The construction of the “back door” that links the Great Lakes to the Mississippi watershed — which drains 40% of the continental United States — was completed in 1848. This safeguarded the water supply for Chicago, Illinois, by sending sewage down the Mississippi River rather than into Lake Michigan. With it, the Great Lakes have become vulnerable to yet more invasive species, most notably the Asian carp that have overrun the Mississippi watershed.

We are still far from a solution, as Egan shows. Record-shattering extremes have abounded over the past decade across the Great Lakes, ranging from record low water levels immediately followed by record high ice cover and rises in lake levels, to massive 'dead zones' of hypoxia — low oxygen — and harmful algal blooms.
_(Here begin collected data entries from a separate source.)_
import Literature.ModelTheory.ExponentialFields.KhovanskiiLift
import HarnessLib

/-!
# Khovanskii's elimination step IV: the count of non-degenerate zeros

Topic `Literature/ModelTheory/ExponentialFields`, sequel to `KhovanskiiLift.lean`. At fixed real
parameters `β`, the transversal level sets `{P = δ}` and spheres `{Σ zⱼ² = R}` cut on the
regular curve `Γ_β` of the lifted stage-1 system are non-degenerate zero sets of the contact and
sphere systems of `KhovanskiiSystems.lean` at parameters `(β, δ)`, `(β, R)`
(`levelSet_subset_ndZeros_contactSys`, `sphere_subset_ndZeros_sphereSys`), so the
Rolle–Khovanskii count (`LevelCurveData.two_mul_card_le_of_zeros`) applied to `g = y e^{-s} - 1`
gives **Khovanskii's step** (`Khovanskii.two_mul_card_le_step`; A. G. Khovanskii, *Fewnomials*
(1991), Ch. III; for A. J. Wilkie, Illinois J. Math. 33 (1989), §5):

`2 · #Z₀ ≤ 2 · #ndZeros (contactSys) (β, δ) + #ndZeros (sphereSys) (β, R)`

for every finite set `Z₀` of non-degenerate zeros of `F(β, ·)` and suitable `δ, R`. Everything is
**proved**.

## References

* A. G. Khovanskii, *Fewnomials*, Transl. Math. Monogr. 88, AMS (1991), Ch. III. [Khovanskii1991]
* A. J. Wilkie, *On the theory of the real exponential field*, Illinois J. Math. 33 (1989), §5,
  Proposition (p. 402). [Wilkie1989]
-/

noncomputable section

open FirstOrder FirstOrder.Language FirstOrder.Language.Structure
open Literature.LinearAlgebra.Matrix

namespace Literature.ModelTheory.ExponentialFields

namespace Khovanskii

open ExpTerm RealExpModel

variable {m N : ℕ}

/-! ### The transversal level sets are non-degenerate zero sets of the auxiliary systems -/

section Inclusions

variable (G : Fin N → Language.orderedExpRing.Term (Fin m ⊕ Fin (N + 1)))
  (s : Language.orderedExpRing.Term (Fin m ⊕ Fin N)) (β : Fin m → ℝ)

/-- The Jacobian determinant of the contact system at `((β, δ), z)` is `dP(v)(z)`. [folklore] -/
theorem det_grad_contactSys (δ : ℝ) (z : Fin (N + 2) → ℝ) :
    (Matrix.of fun i => grad (contactSys G s i) (Fin.snoc β δ : Fin (m + 1) → ℝ) z).det =
      fderiv ℝ (fun z : Fin (N + 2) → ℝ => (contactP G s).realize (Sum.elim β z)) z (crossR G β z) := by
  have e : (Matrix.of fun i => grad (contactSys G s i) (Fin.snoc β δ : Fin (m + 1) → ℝ) z) =
      snocRow (jacR G β z) (grad (contactP G s) β z) := by
    ext i j
    simp only [Matrix.of_apply]
    refine Fin.lastCases ?_ (fun r => ?_) i
    · rw [snocRow_last, contactSys, Fin.snoc_last, grad_apply, termPDeriv_add, termPDeriv_neg,
        ExpTerm.realize_add, ExpTerm.realize_neg, ← grad_apply, ← grad_apply, grad_relabel_kappa,
        grad_pVar]
      simp
    · rw [snocRow_castSucc, contactSys, Fin.snoc_castSucc, grad_relabel_kappa, jacR_apply]
  rw [e, ← dotProduct_cross, fderiv_realize_apply, crossR, dotProduct]
  exact Finset.sum_congr rfl fun j _ => mul_comm _ _

/-- **The transversal level set `{P = δ}` on `Γ_β` consists of non-degenerate zeros of the contact
system at parameters `(β, δ)`.** [cite: Khovanskii1991, Ch. III] -/
theorem levelSet_subset_ndZeros_contactSys (δ : ℝ) :
    {z | z ∈ (curveData G β).curve ∧ (contactP G s).realize (Sum.elim β z) = δ ∧
        fderiv ℝ (fun z : Fin (N + 2) → ℝ => (contactP G s).realize (Sum.elim β z)) z (crossR G β z) ≠ 0}
      ⊆ ndZeros (contactSys G s) (Fin.snoc β δ) := by
  rintro z ⟨hz, hP, hd⟩
  rw [mem_curve_curveData] at hz
  refine ⟨fun i => ?_, by rw [det_grad_contactSys]; exact hd⟩
  refine Fin.lastCases ?_ (fun r => ?_) i
  · rw [contactSys, Fin.snoc_last, ExpTerm.realize_add, ExpTerm.realize_neg, realize_relabel_kappa,
      realize_pVar, hP, add_neg_cancel]
  · rw [contactSys, Fin.snoc_castSucc, realize_relabel_kappa]
    exact congrFun hz r

/-- `rho` realizes to `Σ zⱼ²`. [folklore] -/
theorem realize_rho (a : Fin m → ℝ) (z : Fin (N + 2) → ℝ) :
    (rho m N).realize (Sum.elim a z) = ∑ j, z j ^ 2 := by
  rw [rho, ExpTerm.realize_sum]
  refine Finset.sum_congr rfl fun j _ => ?_
  rw [ExpTerm.realize_mul]
  simp [pow_two]

/-- `∇rho = 2 z`. [folklore] -/
theorem grad_rho (a : Fin m → ℝ) (z : Fin (N + 2) → ℝ) (j : Fin (N + 2)) :
    grad (rho m N) a z j = 2 * z j := by
  classical
  rw [grad_apply, rho, realize_termPDeriv_sum]
  have : ∀ l : Fin (N + 2), (termPDeriv j ((var (Sum.inr l) : Language.orderedExpRing.Term
      (Fin m ⊕ Fin (N + 2))) * var (Sum.inr l))).realize (Sum.elim a z) =
        if l = j then 2 * z j else 0 := by
    intro l
    simp only [termPDeriv_mul, ExpTerm.realize_add, ExpTerm.realize_mul, Term.realize_var,
      Sum.elim_inr]
    simp only [termPDeriv]
    split_ifs with h
    · subst h; simp; ring
    · simp
  simp_rw [this]
  simp

/-- The Jacobian determinant of the sphere system at `((β, R), z)` is `2 Σ zⱼ vⱼ(z)`. [folklore] -/
theorem det_grad_sphereSys (R : ℝ) (z : Fin (N + 2) → ℝ) :
    (Matrix.of fun i => grad (sphereSys G i) (Fin.snoc β R : Fin (m + 1) → ℝ) z).det =
      2 * ∑ j, z j * crossR G β z j := by
  have e : (Matrix.of fun i => grad (sphereSys G i) (Fin.snoc β R : Fin (m + 1) → ℝ) z) =
      snocRow (jacR G β z) (fun j => 2 * z j) := by
    ext i j
    simp only [Matrix.of_apply]
    refine Fin.lastCases ?_ (fun r => ?_) i
    · rw [snocRow_last, sphereSys, Fin.snoc_last, grad_apply, termPDeriv_add, termPDeriv_neg,
        ExpTerm.realize_add, ExpTerm.realize_neg, ← grad_apply, ← grad_apply, grad_relabel_kappa,
        grad_pVar, grad_rho]
      simp
    · rw [snocRow_castSucc, sphereSys, Fin.snoc_castSucc, grad_relabel_kappa, jacR_apply]
  rw [e, ← dotProduct_cross, crossR, dotProduct, Finset.mul_sum]
  exact Finset.sum_congr rfl fun j _ => by ring

/-- **The transversal sphere `{Σ zⱼ² = R}` on `Γ_β` consists of non-degenerate zeros of the sphere
system at parameters `(β, R)`.** [cite: Khovanskii1991, Ch. III] -/
theorem sphere_subset_ndZeros_sphereSys (R : ℝ) :
    {z | z ∈ (curveData G β).curve ∧ ∑ j, z j ^ 2 = R ∧ ∑ j, z j * crossR G β z j ≠ 0}
      ⊆ ndZeros (sphereSys G) (Fin.snoc β R) := by
  rintro z ⟨hz, hR, hd⟩
  rw [mem_curve_curveData] at hz
  refine ⟨fun i => ?_, ?_⟩
  · refine Fin.lastCases ?_ (fun r => ?_) i
    · rw [sphereSys, Fin.snoc_last, ExpTerm.realize_add, ExpTerm.realize_neg, realize_relabel_kappa,
        realize_pVar, realize_rho, hR, add_neg_cancel]
    · rw [sphereSys, Fin.snoc_castSucc, realize_relabel_kappa]
      exact congrFun hz r
  · rw [det_grad_sphereSys]
    exact mul_ne_zero two_ne_zero hd

end Inclusions

/-! ### The step inequality -/

/-- **Khovanskii's step.** For a square system `F` of `L_exp`-terms, an exponential subterm
`exp(s)` (given as `func exp es`) and real parameters `β`: every finite set `Z₀` of non-degenerate
zeros of `F(β, ·)` satisfies
`2 #Z₀ ≤ 2 #ndZeros(contactSys)(β, δ) + #ndZeros(sphereSys)(β, R)` for some `δ, R`
(the Rolle–Khovanskii count on the regular curve of the lifted stage-1 system, for the function
`g = y e^{-s} - 1` whose transversal zeros include the lifts of `Z₀`, with `dg(v) = e^{-s} P`).
[cite: Khovanskii1991, Ch. III] [cite: Wilkie1989, §5, Proposition, p. 402] -/
theorem two_mul_card_le_step (F : Fin N → Language.orderedExpRing.Term (Fin m ⊕ Fin N))
    (es : Fin 1 → Language.orderedExpRing.Term (Fin m ⊕ Fin N)) (β : Fin m → ℝ)
    (Z₀ : Finset (Fin N → ℝ)) (hZ₀ : ∀ x ∈ Z₀, x ∈ ndZeros F β) :
    ∃ δ R : ℝ, 2 * (Z₀.card : ℕ∞) ≤
      2 * (ndZeros (contactSys (elimF F (func expRingFunc.exp es)) (es 0)) (Fin.snoc β δ)).encard +
        (ndZeros (sphereSys (elimF F (func expRingFunc.exp es))) (Fin.snoc β R)).encard := by
  classical
  set G := elimF F (func expRingFunc.exp es) with hG
  set D := curveData G β with hD
  have hκ : ∀ z ∈ D.curve, 0 < Real.exp (-sVal (es 0) β z) := fun z _ => Real.exp_pos _
  have hgP : ∀ z ∈ D.curve, fderiv ℝ (gFun (es 0) β) z (D.v z) =
      Real.exp (-sVal (es 0) β z) * (contactP G (es 0)).realize (Sum.elim β z) :=
    fun z _ => fderiv_gFun_crossR G (es 0) β z
  have hP : ContDiff ℝ 1 (fun z : Fin (N + 2) → ℝ => (contactP G (es 0)).realize (Sum.elim β z)) :=
    contDiff_realize _ β
  set Z := Z₀.image (liftPt F es β) with hZ
  have hZmem : ∀ z ∈ Z, z ∈ D.curve ∧ gFun (es 0) β z = 0 ∧
      (contactP G (es 0)).realize (Sum.elim β z) ≠ 0 := by
    intro z hz
    rw [hZ, Finset.mem_image] at hz
    obtain ⟨x, hx, rfl⟩ := hz
    exact ⟨(mem_curve_curveData G β).2 (sysFun_liftPt F es β (hZ₀ x hx)), gFun_liftPt F es β x,
      realize_contactP_liftPt_ne_zero F es β (hZ₀ x hx)⟩
  obtain ⟨δ, R, -, -, hcount⟩ := D.two_mul_card_le_of_zeros (differentiable_gFun (es 0) β) hP hκ hgP
    Z hZmem one_pos 0
  refine ⟨δ, R, ?_⟩
  have hcard : Z.card = Z₀.card := Finset.card_image_of_injective _ (liftPt_injective F es β)
  rw [← hcard]
  refine hcount.trans ?_
  gcongr
  · exact levelSet_subset_ndZeros_contactSys G (es 0) β δ
  · exact sphere_subset_ndZeros_sphereSys G β R

end Khovanskii

end Literature.ModelTheory.ExponentialFields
One bloom shut down the water supply in Toledo, Ohio, for two days in 2014.

Egan weaves solid quantitative scientific information into a narrative rich with tales of individuals who have spearheaded engineering projects, witnessed their consequences or studied their implications. This leaves the reader with a trove of knowledge, told like a great story rather than an academic lecture. I did wish for a few maps, pictures or diagrams to illustrate key ideas and to introduce the invasive protagonists. A deeper exploration of parallels with the expansion of non-native species in other parts of the world would also have been welcome, and links to water quality, fluctuating lake levels and climate change felt a bit tangential in places. Overall, however, the book is an impeccably researched portrayal of a fascinating story.

The path ahead is perhaps best illustrated by two quotes that Egan cites. In 1995, Ismail Serageldin, then World Bank vice-president, opined that “the wars of this century have been fought over oil, and the wars of the next century will be on water”. The US naturalist Aldo Leopold wrote in the 1940s that “a thing is right when it tends to preserve the integrity, stability and beauty of the biotic community”. This book is a reminder that human communities are part of the broader biotic community; it enjoins us to choose Leopold's vision, for the Great Lakes and beyond.